Academic Honesty. The maintenance of academic honesty and integrity is a vital concern of the University community. Any student found guilty of academic

dishonesty shall be subject to both academic and disciplinary sanctions. Academic dishonesty includes, but is not limited to, the following:

1. Cheating. Copying or attempting to copy from an academic test or examination of another student; using or attempting to use unauthorized

materials, information, notes, study aids or other devices for any academic test, examination or exercise; engaging or attempting to engage the

assistance of another individual in misrepresenting the academic performance of a student; or communicating information in an unauthorized

manner to another person for an academic test, examination or exercise.

2. Fabrication and Falsification. Falsifying or fabricating any information or citation in any academic exercise, work, speech, test or examination.

Falsification is the alteration of information, while fabrication is the invention or counterfeiting of information.

3. Plagiarism. Presenting the work of another as one's own (i.e., without proper acknowledgment of the source) and submitting examinations,

theses, reports, speeches, drawings, laboratory notes or other academic work in whole or in part as one's own when such work has been prepared by

another person or copied from another person.

4. Abuse of Academic Materials. Destroying, defacing, stealing, or making inaccessible library or other academic resource material.

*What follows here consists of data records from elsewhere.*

import Summits.CriticalPhenomena.PercolationContinuityZ3.Theorems.Transplant.SkelFrmBChoiceResidC
import Summits.CriticalPhenomena.PercolationContinuityZ3.Theorems.Transplant.SkelFrmBParamsFaceFloorsZPiYA
import HarnessLib

/-!
# N2 (frames-only node `SamePDropOfSkeletonFrm₁`, OPEN) — (ζ″) ledger: THE (F)-COLUMN RESIDUAL SLOT FUNCTIONS `NegB.gxFc / fxFc / exFc` AND THEIR FLOOR LEMMAS
# (lead g12 2026-08-23T08:31:58Z: "each column posts its residual FUNCTION + floor list, the node tuple takes the union"; the (F) twin of stmt-g21's
# `SkelFrmBChoiceResidC` p359507, same style; hp-8 g42 POSTED FLOORS (1)–(7) 09:33:53Z + the assemblies' extra rows 10:25:42Z)

The floors the (F) value layer (`SkelFrmBParamsFace…`, assemblies `KS.floorsX2_XFs` / `KS.floorsY2_YFs`) puts on the residual slots, as SLOT FUNCTIONS of the
p-fixed data:
* box residual **`gxFc mk c : Neg.FSlot := max {22000·Kq·(KS0.R'0 mk + 2), 64·S_F c mk}`** — J19 `hR0/hMR0/hℓA` (the first term is also in `gxC`; repeated so the
  (F) column's requirement is self-contained) and the face frames' `hS64 : 64·S_F ≤ M_L` ⊇ `hS : 16·S_F ≤ M_L` (`S_F := KS.SF c mk`, BridgeF);
* width residual **`fxFc mk : Neg.FSlot := 2400·Kq·(KS0.R'0 mk + 2)`** — the along floors' `hnA24` (FaceFloorsAYA-N2, raised from N1's 2000 by the creep-aware
  tangential range 240·Kq+10) ⊇ `hnA` (2000) ⊇ `hRn0`;
* excess residual **`exFc mk c : GSlot := max {KS.πBudX c mk g f, KS.πBudY c mk g f}`** — the two REACH BUDGETS of FaceFloorsPiXA/ZPiYA-N2 (N1 read the slot
  `exA` inside the value files; N2 names the budgets and takes `hr : πBud ≤ r`, served as `πBud ≤ ex ≤ r`).
* transfer to any dominating slot value (the node file's `gxQ/fxQ/exQ ⊒ gxFc/fxFc/exFc`): **`hR0F_of_ge`** (`22000·Kq·(R'0+2) ≤ M_L (KS.gT mk gx)` and the
  `22000·(R'0+2)` form), **`hS64_of_ge`**, **`hS_of_ge`**, **`hℓAF_of_ge`** (needs `EqNumL`), **`hnA24_of_ge`**, **`hnAF_of_ge`**, **`hRn0F_of_ge`**,
  **`hπX_of_ge`**, **`hπY_of_ge`**.
The cell-unit rows (4) `6·R'0+11 ≤ u₀A`, `14·R'0+27 ≤ u₁A`, `2 ≤ u₁A` are NOT slot functions of this file: they follow from the box floor by p1-g18's
`NegB.uA_oth_factsR0` / `ML_floorR0_of_Kq` (FaceBandAR0 p361234) and `KS.ℓL_le_u₁A` (FaceFloorsLAdYA), discharged in the HA files.
CELL-AGNOSTIC; imports ResidC (style + `RLD`), ZPiYA (budgets; ⟹ PiXA, BridgeFrameF, SlotsT).
NON-VACUITY: definitions + `le_max`-level lemmas.
builds on p205010 (kernel theorem, internal audit signed; external expert review pending) — nothing in this file uses p205010; NOTHING is claimed about the open
node `SamePDropOfSkeletonFrm₁`.
Lane `prim-bschramm`, seat `prim-hp-8` (gen 42); helper file (`--supports stmt-CriticalPhenomena-4575 --as helper`).
[cite: KozmaNitzan2024, §4 Theorem 6 (pp. 25–31): the order of constants] [cite: MartineauTassion2017, §3.2 Lemma 3.5]
-/

noncomputable section

open scoped Classical

namespace Summit.CriticalPhenomena.PercolationContinuityZ3.Theorems.Transplant

namespace PlanarSkeletonFrm

namespace NegB

open Literature.Probability.Percolation Literature.Probability.LatticeModels SimpleGraph
open SkelConc (Consts)
open Skelφ.StepI (DataNS OutNS)
open Neg

/-! ## §1 The (F)-column residual slot functions -/

/-- **The (F)-column BOX residual** `gxFc mk c := max {22000·Kq·(R′0+2), 64·S_F c mk}`. [this work] -/
def gxFc (mk c : ℕ) : Neg.FSlot := fun κ _ _ _ _ _ Φ t p D =>
  max (22000 * Neg.Kq κ * (KS0.R'0 κ Φ t p D mk + 2)) (64 * KS.SF κ Φ t p D c mk)

/-- **The (F)-column WIDTH residual** `fxFc mk := 2400·Kq·(R′0+2)`. [this work] -/
def fxFc (mk : ℕ) : Neg.FSlot := fun κ _ _ _ _ _ Φ t p D => 2400 * Neg.Kq κ * (KS0.R'0 κ Φ t p D mk + 2)

/-- **The (F)-column EXCESS residual** `exFc mk c := max {πBudX c mk g f, πBudY c mk g f}`. [this work] -/
def exFc (mk c : ℕ) : GSlot := fun κ _ _ _ _ _ Φ t p D g f => max (KS.πBudX κ Φ t p D c mk g f) (KS.πBudY κ Φ t p D c mk g f)

section Floors

variable (κ : Consts) {V : Type} [DecidableEq V] [Countable V] {G : SimpleGraph V} [G.LocallyFinite] (Φ : PlanarSkeletonFrm G) (t : V) (p : unitInterval)
  (D : DataNS V) (g f mk c : ℕ)

/-- `gxFc` by name. [folklore] -/
theorem gxFc_at : gxFc mk c κ Φ t p D = max (22000 * Neg.Kq κ * (KS0.R'0 κ Φ t p D mk + 2)) (64 * KS.SF κ Φ t p D c mk) := rfl

/-- `fxFc` by name. [folklore] -/
theorem fxFc_at : fxFc mk κ Φ t p D = 2400 * Neg.Kq κ * (KS0.R'0 κ Φ t p D mk + 2) := rfl

/-- `exFc` by name. [folklore] -/
theorem exFc_at : exFc mk c κ Φ t p D g f = max (KS.πBudX κ Φ t p D c mk g f) (KS.πBudY κ Φ t p D c mk g f) := rfl

/-- **The two box floors inside `gxFc`.** [folklore] -/
theorem gxFc_floors : 22000 * Neg.Kq κ * (KS0.R'0 κ Φ t p D mk + 2) ≤ gxFc mk c κ Φ t p D ∧ 64 * KS.SF κ Φ t p D c mk ≤ gxFc mk c κ Φ t p D := by
  refine ⟨?_, ?_⟩ <;> rw [gxFc_at] <;> omega

/-- **The two reach budgets inside `exFc`.** [folklore] -/
theorem exFc_floors : KS.πBudX κ Φ t p D c mk g f ≤ exFc mk c κ Φ t p D g f ∧ KS.πBudY κ Φ t p D c mk g f ≤ exFc mk c κ Φ t p D g f := by
  refine ⟨?_, ?_⟩ <;> rw [exFc_at] <;> omega

/-- The width floor inside `fxFc` (equality). [folklore] -/
theorem fxFc_floor : 2400 * Neg.Kq κ * (KS0.R'0 κ Φ t p D mk + 2) ≤ fxFc mk κ Φ t p D := le_of_eq (fxFc_at κ Φ t p D mk).symm

end Floors

/-! ## §2 Transfer to any dominating slot value (the node file's `gxQ/fxQ/exQ ⊒ gxFc/fxFc/exFc`) -/

section Transfer

variable {κ : Consts} {V : Type} [DecidableEq V] [Countable V] {G : SimpleGraph V} [G.LocallyFinite] {Φ : PlanarSkeletonFrm G} {t : V} {p : unitInterval}
  {mk c : ℕ}

/-- **J19 box floors at `g := KS.gT mk gx`** from any box residual dominating `gxFc`: `22000·Kq·(R′0+2) ≤ M_L` and the Kq-free `22000·(R′0+2) ≤ M_L`
(the HA files' `hMR0`/`hR0`). [folklore] -/
theorem hR0F_of_ge {gx : Neg.FSlot} (h : ∀ D : DataNS V, gxFc mk c κ Φ t p D ≤ gx κ Φ t p D) (D : DataNS V) :
    22000 * Neg.Kq κ * (KS0.R'0 κ Φ t p D mk + 2) ≤ ML κ Φ t p D (KS.gT mk gx κ Φ t p D) ∧
      22000 * (KS0.R'0 κ Φ t p D mk + 2) ≤ ML κ Φ t p D (KS.gT mk gx κ Φ t p D) := by
  have h1 := (gxFc_floors κ Φ t p D mk c).1.trans ((h D).trans ((KS.gT_floors κ Φ t p D mk gx).2.2.2.trans (ML_le_ML κ Φ t p D _).2))
  have hKq := Neg.one_le_Kq κ
  refine ⟨h1, le_trans ?_ h1⟩
  calc 22000 * (KS0.R'0 κ Φ t p D mk + 2) = 22000 * 1 * (KS0.R'0 κ Φ t p D mk + 2) := by ring
    _ ≤ 22000 * Neg.Kq κ * (KS0.R'0 κ Φ t p D mk + 2) := by gcongr

/-- **`hS64 : 64·S_F ≤ M_L (KS.gT mk gx)`** from any box residual dominating `gxFc`. [folklore] -/
theorem hS64_of_ge {gx : Neg.FSlot} (h : ∀ D : DataNS V, gxFc mk c κ Φ t p D ≤ gx κ Φ t p D) (D : DataNS V) :
    64 * KS.SF κ Φ t p D c mk ≤ ML κ Φ t p D (KS.gT mk gx κ Φ t p D) :=
  (gxFc_floors κ Φ t p D mk c).2.trans ((h D).trans ((KS.gT_floors κ Φ t p D mk gx).2.2.2.trans (ML_le_ML κ Φ t p D _).2))

/-- **`hS : 16·S_F ≤ M_L (KS.gT mk gx)`** (from `hS64`). [folklore] -/
theorem hS_of_ge {gx : Neg.FSlot} (h : ∀ D : DataNS V, gxFc mk c κ Φ t p D ≤ gx κ Φ t p D) (D : DataNS V) :
    16 * KS.SF κ Φ t p D c mk ≤ ML κ Φ t p D (KS.gT mk gx κ Φ t p D) :=
  le_trans (by omega) (hS64_of_ge h D)

/-- **J19 `hℓA`**: `22000·Kq·(R′0+2) ≤ ℓ_L` at `KS.gT mk gx`, under the numeric long clause (`M_L + 1 ≤ ℓ_L`). [folklore] -/
theorem hℓAF_of_ge {gx : Neg.FSlot} (h : ∀ D : DataNS V, gxFc mk c κ Φ t p D ≤ gx κ Φ t p D) (D : DataNS V) {f : ℕ}
    (hN : EqNumL κ Φ t p D (KS.gT mk gx κ Φ t p D) f) : 22000 * Neg.Kq κ * (KS0.R'0 κ Φ t p D mk + 2) ≤ ℓL κ Φ t p D (KS.gT mk gx κ Φ t p D) f := by
  have h1 := (hR0F_of_ge h D).1
  have h2 := hN.ℓ_le
  have h1' : ((22000 * Neg.Kq κ * (KS0.R'0 κ Φ t p D mk + 2) : ℕ) : ℤ) ≤ (ML κ Φ t p D (KS.gT mk gx κ Φ t p D) : ℤ) := by exact_mod_cast h1
  have : ((22000 * Neg.Kq κ * (KS0.R'0 κ Φ t p D mk + 2) : ℕ) : ℤ) ≤ (ℓL κ Φ t p D (KS.gT mk gx κ Φ t p D) f : ℕ) := by linarith
  exact_mod_cast this

/-- **`hnA24`**: `2400·Kq·(R′0+2) ≤ n_L g (KS.fT mk fx)` from any width residual dominating `fxFc` (EqNumL-free, any box value `g`). [folklore] -/
theorem hnA24_of_ge {fx : Neg.FSlot} (h : ∀ D : DataNS V, fxFc mk κ Φ t p D ≤ fx κ Φ t p D) (D : DataNS V) (g : ℕ) :
    2400 * Neg.Kq κ * (KS0.R'0 κ Φ t p D mk + 2) ≤ nL κ Φ t p D g (KS.fT mk fx κ Φ t p D) :=
  (fxFc_floor κ Φ t p D mk).trans ((h D).trans (((KS.fT_floors κ Φ t p D mk fx).2.2.2).trans (n₁L_le_nL κ Φ t p D g _).2))

/-- **`hnA`**: `2000·Kq·(R′0+2) ≤ n_L g (KS.fT mk fx)` (from `hnA24`). [folklore] -/
theorem hnAF_of_ge {fx : Neg.FSlot} (h : ∀ D : DataNS V, fxFc mk κ Φ t p D ≤ fx κ Φ t p D) (D : DataNS V) (g : ℕ) :
    2000 * Neg.Kq κ * (KS0.R'0 κ Φ t p D mk + 2) ≤ nL κ Φ t p D g (KS.fT mk fx κ Φ t p D) :=
  le_trans (Nat.mul_le_mul_right _ (Nat.mul_le_mul_right _ (by norm_num))) (hnA24_of_ge h D g)

/-- **`hRn0`**: `R′0 ≤ n_L g (KS.fT mk fx)` (from `hnA`). [folklore] -/
theorem hRn0F_of_ge {fx : Neg.FSlot} (h : ∀ D : DataNS V, fxFc mk κ Φ t p D ≤ fx κ Φ t p D) (D : DataNS V) (g : ℕ) :
    KS0.R'0 κ Φ t p D mk ≤ nL κ Φ t p D g (KS.fT mk fx κ Φ t p D) := by
  have h1 := hnAF_of_ge h D g
  have hKq := Neg.one_le_Kq κ
  have : KS0.R'0 κ Φ t p D mk ≤ 2000 * Neg.Kq κ * (KS0.R'0 κ Φ t p D mk + 2) := by nlinarith
  exact this.trans h1

/-- **The x-face reach budget** `πBudX ≤ ex` from any excess residual dominating `exFc` (the assemblies take `hr : πBudX ≤ r` with `ex ≤ r`). [folklore] -/
theorem hπX_of_ge {ex : GSlot} (h : ∀ (D : DataNS V) (g f : ℕ), exFc mk c κ Φ t p D g f ≤ ex κ Φ t p D g f) (D : DataNS V) (g f : ℕ) :
    KS.πBudX κ Φ t p D c mk g f ≤ ex κ Φ t p D g f :=
  (exFc_floors κ Φ t p D g f mk c).1.trans (h D g f)

/-- **The y′-face reach budget** `πBudY ≤ ex` from any excess residual dominating `exFc`. [folklore] -/
theorem hπY_of_ge {ex : GSlot} (h : ∀ (D : DataNS V) (g f : ℕ), exFc mk c κ Φ t p D g f ≤ ex κ Φ t p D g f) (D : DataNS V) (g f : ℕ) :
    KS.πBudY κ Φ t p D c mk g f ≤ ex κ Φ t p D g f :=
  (exFc_floors κ Φ t p D g f mk c).2.trans (h D g f)

end Transfer

end NegB

end PlanarSkeletonFrm

end Summit.CriticalPhenomena.PercolationContinuityZ3.Theorems.Transplant

end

5. Complicity in Academic Dishonesty. Helping or attempting to help another student to commit an act of academic dishonesty.

6. Falsifying Grade Reports. Changing or destroying grades, scores, or markings on an examination or in an instructor's records.

7. Misrepresentation to Avoid Academic Work. Misrepresentation by fabricating an otherwise justifiable excuse such as illness, injury, accident,

etc., in order to avoid or delay timely submission of academic work or to avoid or delay the taking of a test or examination.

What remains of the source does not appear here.